Selain itu, masing-masing teknik geoengineering bisa berpotensi menimbulkan efek samping yang parah. Contohnya, manajemen radiasi surya akan mengubah pola presipitasi seperti curah hujan dan mengurangi total presipitasi di seluruh dunia.

Secara keseluruhan, teknologi rekayasa iklim yang dianalisis dalam studi ini kurang efektif dalam menurunkan tingkat karbondioksida dan temperatur. Dan kelemahan dari dampak yang ditimbulkan tersebut “sangat mencolok”, kata ilmuwan iklim Kelly McCusker di University of Victoria di Kanada, yang terlibat dalam penelitian itu.

McCusker dan koleganya juga baru-baru ini menemukan bahwa penghentian mendadak dalam strategi manajemen radiasi surya justru akan memperburuk pemanasan global. 

“Studi ini menegaskan pentingnya untuk terus menerus mengurangi emisi gas rumah kaca,” kata McCusker kepada Live Science.

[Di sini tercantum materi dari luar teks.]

/-!
# LoopTunnelDial — FORCE PRICING, part A: HOT as ONE balance-free dipole capacity (kit 14A; the certificate format is part B)
(lens-5 generation 26; crux `PocketCase`, stmt-AtomisticToContinuum-27294; preview of record v8.8 `717ac4a4`, stub 3 HOT = `ContactHotAbove (3/4)`)

Critic row 349 (4) ordered the CERTIFICATE FORMAT on the Lean side for the piece of `PocketCase` with a live certificate path (the contact
law HOT; rows 307/332/343: near part by branch-and-bound, far load by a one-centre capacity bound = census TAG 129 I-CAP) together with a checker
skeleton.  This file (part A: §1–§3) and its sequel `LoopTunnelDialForcePricingCert` (part B: §4–§5) deliver it in the sharper PRICED form and
prove every bridge (0 sorry):

§1 PRICING IDENTITY (exact, every price `c : ℝ`).  At a force-balanced particle `p` with partner `q` at distance `a`, testing the balance against
   `e := y q − y p` and adding `c ×` it to the energy gives
   `𝓔ᵖ = V(a) + c·(a⁻¹² − a⁻⁶) + ∑_{m ≠ p,q} [V(r_{pm}) + c·forceTerm (y p) (y m) (y q − y p)]`           (`siteEnergy_eq_priced`).
   The bracket is the PRICED PAIR WEIGHT `pricedTerm c x q z`: the Lennard-Jones energy of the pair PLUS the price `c` times the (signed) axial push
   that `z` exerts on `x` away from `q` (a DIPOLE weight: repulsive points behind `x` and attractive points in front of `x` earn, the mirror
   positions pay).  Lagrangian relaxation: the balance constraint is SOLD at price `c`; what remains is balance-free.
§2 `PricedLoadCap ρ c Λ` — ONE-CENTRE, BALANCE-FREE, GS-free, `μ`-free, `e⋆`-free, `N`-free: in every injective `7/10`-separated configuration,
   at a pair `p ≠ q` closer than `ρ`, the priced load `−∑_{m ≠ p,q} pricedTerm` is at most `Λ`.  PROVED: `PricedLoadCap ρ c Λ` and a partner floor
   `m ≤ V(a) + c(a⁻¹² − a⁻⁶)` on `[7/10, ρ)` give `ContactHot ρ (m − Λ)` (`contactHot_of_pricedLoadCap`); at `ρ = 3/4`, `c ≥ 0` the floor is
   `m(c) = (4/3)¹²(1/12 + c) − (4/3)⁶(1/6 + c) = 2701312/1594323 + (13791232/531441)·c ≈ 1.694 + 25.95·c` (`partnerFloor_threeQuarters`), whence
   **HOT ⟸ `PricedLoadCap (3/4) c Λ` with `Λ < m(c) + 0.711`** given the landed `e⋆ ≤ −0.711` (`contactHotAbove_threeQuarters_of_priced`;
   instance `c = 8/125`, `Λ = 4`: `contactHotAbove_threeQuarters_of_priced_064`).  The price is a DIAL; `c = 0` is the (false) naked load bound,
   the break-even price of the census's optimal pusher (`r ≈ 0.764`, push `26.5`, cost `1.27`) is `c⋆ ≈ 1.27/(0.75·26.5) ≈ 0.064`.
§3 RANGE DIAL.  `FinPricedLoadCap ρ c Λ R` (point sets in one closed `R`-ball, no balance) and ANY certified tails `FarTails R E F` (tree: dyadic,
   integer shells `farTails_shells`) give `PricedLoadCap ρ c (Λ + E + c·ρ·F)` (`pricedLoadCap_of_fin_of_farTails`); at `n = 5`, `c = 8/125`:
   `FinPricedLoadCap (3/4) (8/125) (77/20) 5 ⟹ ContactHotAbove (3/4)` (`contactHotAbove_threeQuarters_of_finPriced5`).
§4 THE CERTIFICATE FORMAT `CellCert` (what census must output for I-CAP, TAG 129) and its PROVED soundness `CellCert.sum_le`: finitely many CELLS
   `cell i ⊂ ℝ³` covering the admissible region about `(x, q)` (`7/10 ≤ |z − x| ≤ R`, `|z − q| ≥ 7/10`), a WEIGHT MAJORANT `wt i ≥ sup_{cell i} w`,
   CLIQUES = cell families whose union has diameter `< 7/10` (hence holds AT MOST ONE point of a `7/10`-separated set — no packing theorem needed),
   and a DUAL VECTOR `y ≥ 0` on cliques with `wt i ≤ ∑_{K ∋ i} y_K`; then `∑_{z ∈ T} w z ≤ ∑_K y_K` for every admissible `7/10`-separated `T`
   (double counting).  A uniform family of valid certificates with `∑ y ≤ Λ` for the priced weight gives `FinPricedLoadCap` (`finPricedLoadCap_of_certs`).
   CHECKER SKELETON (each a finite check on rational tables once cells are rational boxes in a frame at `(x, q)`): C1 cover · C2 weight majorant
   (univariate/bivariate interval bound of `−V(r) − c·g(r)·a·cos θ`, unimodal pieces) · C3 clique diameter (max squared corner distance `< 49/100`) ·
   C4 dual feasibility (rational linear) · C5 `∑ y ≤ Λ₀` (rational).  C3–C5 are `decide`/`norm_num` rows; C1–C2 are interval lemmas per cell.
§5 THE TWO-PIECE PATH OF ROW 343 in the same format: `FinShellLoad r₁ R E` / `FinShellForce r₁ R F` (isotropic weights `|V|`, `|g|` on the
   shell `r₁ < r ≤ R`, certified by the same `CellCert` with `q := x`: `finShellLoad_of_certs`, `finShellForce_of_certs`), the PROVED splice
   `farTails_of_shellCerts : FinShellLoad r₁ R E → FinShellForce r₁ R F → FarTails R E' F' → FarTails r₁ (E + E') (F + F')`, and the composed
   reach `contactHotAbove_threeQuarters_of_near_shellCerts`: NEAR finite-range contact law at a branch-and-bound radius `r₁` (tree `FinContactHot`)
   + far LOAD certificate (I-CAP) + far FORCE certificate + integer-shell tails beyond `n` ⟹ HOT, with the budget `β − E − τₙ/6 > −0.711`.

Every `def` below is line vocabulary of the LoopTunnelDial contact dial (crux stmt-AtomisticToContinuum-27294), not a cited fact.  0 sorry.
-/

noncomputable section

Para peneliti mencatat mereka menggunakan model sistem umi yang cukup kompleks, dan model yang lebih kompleks tersebut melibatkan tampilan lebih rumit mengenai kemungkinan respons angin terhadap geoengineering. “Kemungkinan ini menghasilkan jawaban yang berbeda-beda, khususnya perubahan presipitasi,” ujar Oschlies.

Oschlies dan koleganya David Keller serta Ellias Feng merinci penemuan mereka secara online pada 25 Februari dalam jurnal Nature Communications.